Swimmers from the Lansmoore Lasers and Thunderbolts line up at the blocks for a backstroke race during their Gwinnett County Swim League dual meet earlier this summer.

After ushering in a new era with an expanded scoring system a year ago, the 2019 Gwinnett County Swim League’s championship meet will represent the end of another era when the first gun goes off Saturday at the Georgia Tech’s McAuley Aquatic Center in Atlanta and runs through Sunday.

For seven of the past 10 summers, Bill Mahoney has served in a major leadership position with the GCSL, the last four as league president, but will step down after this weekend’s meet.

“I’ve been president for four years, and I did a stint on the (league) board for three years,” Mahoney said. “I’m sure some people will look at it (as the end of an era). My kids are getting older — I’ve got one in college and one that’s a rising junior in high school.

“The league is for kids (ages) 5 through 18, and it’s important we have people running it who are going to have kids in the league who are going to be here for a while. One of the things we’ve done over the past few years is restock the board with some folks who are going to be there for the long haul. It seemed like a good time to get it in place and step aside.”

While the county meet will mean the passing of the torch to new leadership, the defending-champion Lansmoore Lasers have no intention of passing the team championship trophy down anytime soon, even with a slew of contenders like the Thunderbolts, last year’s runner-up, Spalding Corners, 2017 champion Wild Timber and Chateau Elan, close on their heels.

In fact, Mahoney expects this weekend’s meet to be as close and competitive as any during his years involved in the league.

“I think you’ll see a lot of the familiar faces at the top (of the team standings),” Mahoney said. “I think it’s going to be a really close, competitive meet. The dual-meet scores across the county, there were a lot of close meets among the top teams. (And) we made that scoring change last year to go to (scoring) top 30 (finishes) instead of top 20, so that will definitely play a big part, and the teams that are at the top have both stars and depth, usually.
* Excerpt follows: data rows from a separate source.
import Literature.AnabelianGeometry.AbsoluteAnabelian.AbsTopII.DecompositionGroupsMoreover

/-!
# [AbsTopII] Prop 1.3 (iv): consequences of the trichotomy + «Moreover» clauses (PROOF-ONLY)

S. Mochizuki, *Topics in Absolute Anabelian Geometry II* [AbsTopII] (bib `MochizukiAbsTopII2013`;
kurims manuscript `paper:url-585b8d0ad0d9`), §1, Prop 1.3 (iv) pp. 11–12.

Proof-only companion (no definition) of `AbsTopII/DecompositionGroupsMoreover.lean`
(`DPSCData.Prop13iv_moreover`, abc-iut-L4-t6) over abc-iut-L4-t4's `DPSCData.Prop13iv'`
(`AbsTopII/DecompositionGroups.lean`).  What is PROVED here, for abstract DPSC data `X`:

* `vertSub_inf_conj_le_Dv_inf_conj_inf_PiI` — `Π_v ∩ γΠ_{v′}γ⁻¹ ⊆ D_v ∩ γD_{v′}γ⁻¹ ∩ Π_I`
  (`Π_v ⊆ N_{Π_H}(Π_v) = D_v`, `Π_v ⊆ Π_𝔾 ⊆ Π_I`; no use of Prop 1.3 (v));
* `Dv_inf_conj_Dv_inf_PiI_eq_bot_of_far` — the contrapositive reading of the trichotomy: for
  `v ≠ v′` non-adjacent with no common neighbour, `D_v ∩ γD_{v′}γ⁻¹ ∩ Π_I = {1}` for every `γ ∈ Π_𝔾`;
* `vertSub_inf_conj_vertSub_eq_bot_of_not_adjacent` — `Prop13iv'` ∧ `Prop13iv_moreover` ⊢ for
  `v ≠ v′` NON-ADJACENT, `Π_v ∩ γΠ_{v′}γ⁻¹ = {1}` for every `γ ∈ Π_𝔾` (distance 2: the printed
  "`Π_v ∩ Π_{v′} = {1}`" of situation (3); distance ≥ 3: the trichotomy);
* `vertSub_inf_conj_ne_bot_imp_eq_or_adjacent` — its contrapositive, the BASE-GRAPH form of the
  input "(A3) [AbsTopII], Proposition 1.3, (iv), or [NodNon], Proposition 3.9, (i)" of the proof of
  [IUTchI] Prop 2.1 (kurims p. 45 l. 31–35: verticial subgroups meeting non-trivially belong to
  vertices that "are either equal or adjacent"), as consumed by abc-iut-L5's
  `IUT/HodgeTheaters/TemperedCoveringsProTree.lean` (hypothesis `hA3`, there at the level of the
  pro-`Σ̂` covering; here for the vertices of `𝔾` and `Π_𝔾`-conjugates);
* `Iv_inf_conj_Iv_eq_bot_of_ne` — the "In particular" clause read as "`v ≠ v′ ⇒ I_v ∩ γI_{v′}γ⁻¹ = {1}`".
HONEST FRAMING: consequences of typed PREDICATES (hypotheses `Prop13iv'`, `Prop13iv_moreover`),
not discharges of them; typed ≠ proved; nothing here bears on [IUTchIII] Cor 3.12.
-/

open scoped Pointwise

universe u

namespace Literature.AnabelianGeometry.AbsoluteAnabelian

namespace DPSCData

variable (X : DPSCData.{u})

/-- `Π_v ⊆ D_v = N_{Π_H}(Π_v)` (Def 1.2 (ii)). [cite: MochizukiAbsTopII2013, Def 1.2 (ii) p.10] -/
theorem vertSub_le_Dv (v : X.Vert) : X.vertSub v ≤ X.Dv v :=
  Subgroup.le_normalizer

/-- `Π_v ⊆ Π_𝔾 ⊆ Π_I` (Def 1.2 (ii)). [cite: MochizukiAbsTopII2013, Def 1.2 (ii) p.10] -/
theorem vertSub_le_PiI (v : X.Vert) : X.vertSub v ≤ X.PiI :=
  (X.vertSub_le v).trans X.PiG_le_PiI

/-- Monotonicity behind the use of Prop 1.3 (iv) for verticial subgroups:
`Π_v ∩ γΠ_{v′}γ⁻¹ ⊆ D_v ∩ γD_{v′}γ⁻¹ ∩ Π_I`. [cite: MochizukiAbsTopII2013, Prop 1.3 (iv) p.11] -/
theorem vertSub_inf_conj_le_Dv_inf_conj_inf_PiI (v v' : X.Vert) (γ : X.PiH) :
    X.vertSub v ⊓ MulAut.conj γ • X.vertSub v' ≤ X.Dv v ⊓ MulAut.conj γ • X.Dv v' ⊓ X.PiI :=
  le_inf
    (le_inf (inf_le_left.trans (X.vertSub_le_Dv v))
      (inf_le_right.trans (Subgroup.pointwise_smul_le_pointwise_smul_iff.mpr (X.vertSub_le_Dv v'))))
    (inf_le_left.trans (X.vertSub_le_PiI v))

/-- If `Π_v ∩ γΠ_{v′}γ⁻¹ ≠ {1}` then `D_v ∩ γD_{v′}γ⁻¹ ∩ Π_I ≠ {1}` (the hypothesis of Prop 1.3 (iv)).
[cite: MochizukiAbsTopII2013, Prop 1.3 (iv) p.11] -/
theorem Dv_inf_conj_Dv_inf_PiI_ne_bot_of_vertSub {v v' : X.Vert} {γ : X.PiH}
    (h : X.vertSub v ⊓ MulAut.conj γ • X.vertSub v' ≠ ⊥) :
    X.Dv v ⊓ MulAut.conj γ • X.Dv v' ⊓ X.PiI ≠ ⊥ := by
  intro hbot
  exact h (eq_bot_iff.mpr (hbot ▸ X.vertSub_inf_conj_le_Dv_inf_conj_inf_PiI v v' γ))

/-- **Trichotomy, contrapositive** (Prop 1.3 (iv) first half): if `v ≠ v′` are non-adjacent and have no
common neighbour `v″ ≠ v, v′`, then `D_v ∩ γD_{v′}γ⁻¹ ∩ Π_I = {1}` for every `γ ∈ Π_𝔾`.
[cite: MochizukiAbsTopII2013, Prop 1.3 (iv) p.11] -/
theorem Dv_inf_conj_Dv_inf_PiI_eq_bot_of_far (hiv : X.Prop13iv') {v v' : X.Vert} (hne : v ≠ v')
    (hna : ¬ X.Adjacent v v')
    (hfar : ¬ ∃ v'' : X.Vert, v'' ≠ v ∧ v'' ≠ v' ∧ X.Adjacent v v'' ∧ X.Adjacent v'' v')
    {γ : X.PiH} (hγ : γ ∈ X.PiG) :
    X.Dv v ⊓ MulAut.conj γ • X.Dv v' ⊓ X.PiI = ⊥ := by
  by_contra h
  rcases hiv.1 v v' γ hγ h with h1 | ⟨-, h2⟩ | ⟨-, -, h3⟩
  · exact hne h1
  · exact hna h2
  · exact hfar h3

/-- **"`Π_v ∩ Π_{v′} = {1}`" for distinct non-adjacent vertices** (every `Π_𝔾`-conjugate of `Π_{v′}`):
from the trichotomy `Prop13iv'` (distance `≥ 3`: `D_v ∩ γD_{v′}γ⁻¹ ∩ Π_I = {1}` already) and the
«Moreover» clause of situation (3) (distance `2`: the printed "`Π_v ∩ Π_{v′} = {1}`", proof p. 14).
[cite: MochizukiAbsTopII2013, Prop 1.3 (iv) p.12] -/
theorem vertSub_inf_conj_vertSub_eq_bot_of_not_adjacent (hiv : X.Prop13iv')
    (hmo : X.Prop13iv_moreover) {v v' : X.Vert} (hne : v ≠ v') (hna : ¬ X.Adjacent v v')
    {γ : X.PiH} (hγ : γ ∈ X.PiG) :
    X.vertSub v ⊓ MulAut.conj γ • X.vertSub v' = ⊥ := by
  by_cases hfar : ∃ v'' : X.Vert, v'' ≠ v ∧ v'' ≠ v' ∧ X.Adjacent v v'' ∧ X.Adjacent v'' v'
  · obtain ⟨v'', h1, h2, h3, h4⟩ := hfar
    exact ((hmo.2 v v' v'' hne hna h1 h2 h3 h4).1 γ hγ).1
  · exact eq_bot_iff.mpr ((X.vertSub_inf_conj_le_Dv_inf_conj_inf_PiI v v' γ).trans
      (X.Dv_inf_conj_Dv_inf_PiI_eq_bot_of_far hiv hne hna hfar hγ).le)

/-- **Base-graph form of input (A3) of [IUTchI] Prop 2.1** ("[AbsTopII], Proposition 1.3, (iv), or
[NodNon], Proposition 3.9, (i)": verticial subgroups that meet non-trivially belong to vertices that
are equal or adjacent): `Prop13iv'` ∧ `Prop13iv_moreover` ⊢ for every `γ ∈ Π_𝔾`,
`Π_v ∩ γΠ_{v′}γ⁻¹ ≠ {1} ⇒ v = v′ ∨ v, v′` adjacent. [cite: MochizukiAbsTopII2013, Prop 1.3 (iv) p.12] -/
theorem vertSub_inf_conj_ne_bot_imp_eq_or_adjacent (hiv : X.Prop13iv')
    (hmo : X.Prop13iv_moreover) {v v' : X.Vert} {γ : X.PiH} (hγ : γ ∈ X.PiG)
    (h : X.vertSub v ⊓ MulAut.conj γ • X.vertSub v' ≠ ⊥) :
    v = v' ∨ X.Adjacent v v' := by
  by_contra hc
  push Not at hc
  exact h (X.vertSub_inf_conj_vertSub_eq_bot_of_not_adjacent hiv hmo hc.1 hc.2 hγ)

/-- The "In particular" clause of Prop 1.3 (iv) read as "`v ≠ v′ ⇒ I_v ∩ γI_{v′}γ⁻¹ = {1}`"
(every `γ ∈ Π_𝔾`). [cite: MochizukiAbsTopII2013, Prop 1.3 (iv) p.12] -/
theorem Iv_inf_conj_Iv_eq_bot_of_ne (hiv : X.Prop13iv') {v v' : X.Vert} (hne : v ≠ v')
    {γ : X.PiH} (hγ : γ ∈ X.PiG) :
    X.Iv v ⊓ MulAut.conj γ • X.Iv v' = ⊥ := by
  by_contra h
  exact hne (hiv.2 v v' γ hγ h)

/-- Situation (2), the configured pair: for adjacent `v ≠ v′` joined by the node `e`, the «Moreover»
clause produces `Π_𝔾`-conjugates with `D_v ∩ γD_{v′}γ⁻¹ ∩ Π_I = δI_eδ⁻¹`; in particular that
intersection is NON-trivial as soon as `I_e ≠ {1}` — the configuration realising the hypothesis of
the trichotomy in case (2). [cite: MochizukiAbsTopII2013, Prop 1.3 (iv) p.12] -/
theorem exists_Dv_inf_conj_Dv_inf_PiI_ne_bot_of_adjacent (hmo : X.Prop13iv_moreover)
    {v v' : X.Vert} {e : X.Node} (hne : v ≠ v') (hv : X.nodeAbuts e v) (hv' : X.nodeAbuts e v')
    (hIe : X.IvNode e ≠ ⊥) :
    ∃ γ : X.PiH, γ ∈ X.PiG ∧ X.Dv v ⊓ MulAut.conj γ • X.Dv v' ⊓ X.PiI ≠ ⊥ := by
  obtain ⟨γ, hγ, -, δ, -, hδ⟩ := hmo.1 v v' e hne hv hv'
  refine ⟨γ, hγ, ?_⟩
  rw [hδ]
  intro h
  apply hIe
  have : (MulAut.conj δ)⁻¹ • (MulAut.conj δ • X.IvNode e) = ⊥ := by rw [h, Subgroup.smul_bot]
  rwa [inv_smul_smul] at this

end DPSCData

end Literature.AnabelianGeometry.AbsoluteAnabelian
“I think you’ll see some movement in the middle tier of teams, too. I’ve seen some teams with really strong performances during the dual-meet season that may make their way up the (standings) in county, too.”

Mahoney also expects several different age and gender groups figure to be especially competitive.

“I think you’ll see some great races in particularly in 9-10 boys,” Mahoney said. “There’s a number of competitors in the North Division that I got to see in our meets this year that are really great. And it’s always fun to see the big kids race.”

But perhaps the biggest excitement of all as Mahoney reflects on his team as GCSL president is just watching the young swimmers, like his own son and daughter, get a chance to show what they can do on a large scale like that county meet.

That includes getting to compete in a venue like Tech’s McAuley Aquatic Center, which has played host to no less than the 1996 Olympic swimming and diving competition and numerous NCAA events over the past two-plus decades.

“It’s a thrill for us to use that facility (again),” Mahoney said. “If you think about the 2,000 kids who go down there to swim at our county meet, most of them are not SwimAtlanta or Dynamo or Spartan Aquatic types. For them to get a chance to swim in an Olympic pool with 2,000 people in the stands, it’s a great opportunity.

“We’re thankful that Tech is a great partner, and it’s unique facility to get to swim a summer championship meet at.”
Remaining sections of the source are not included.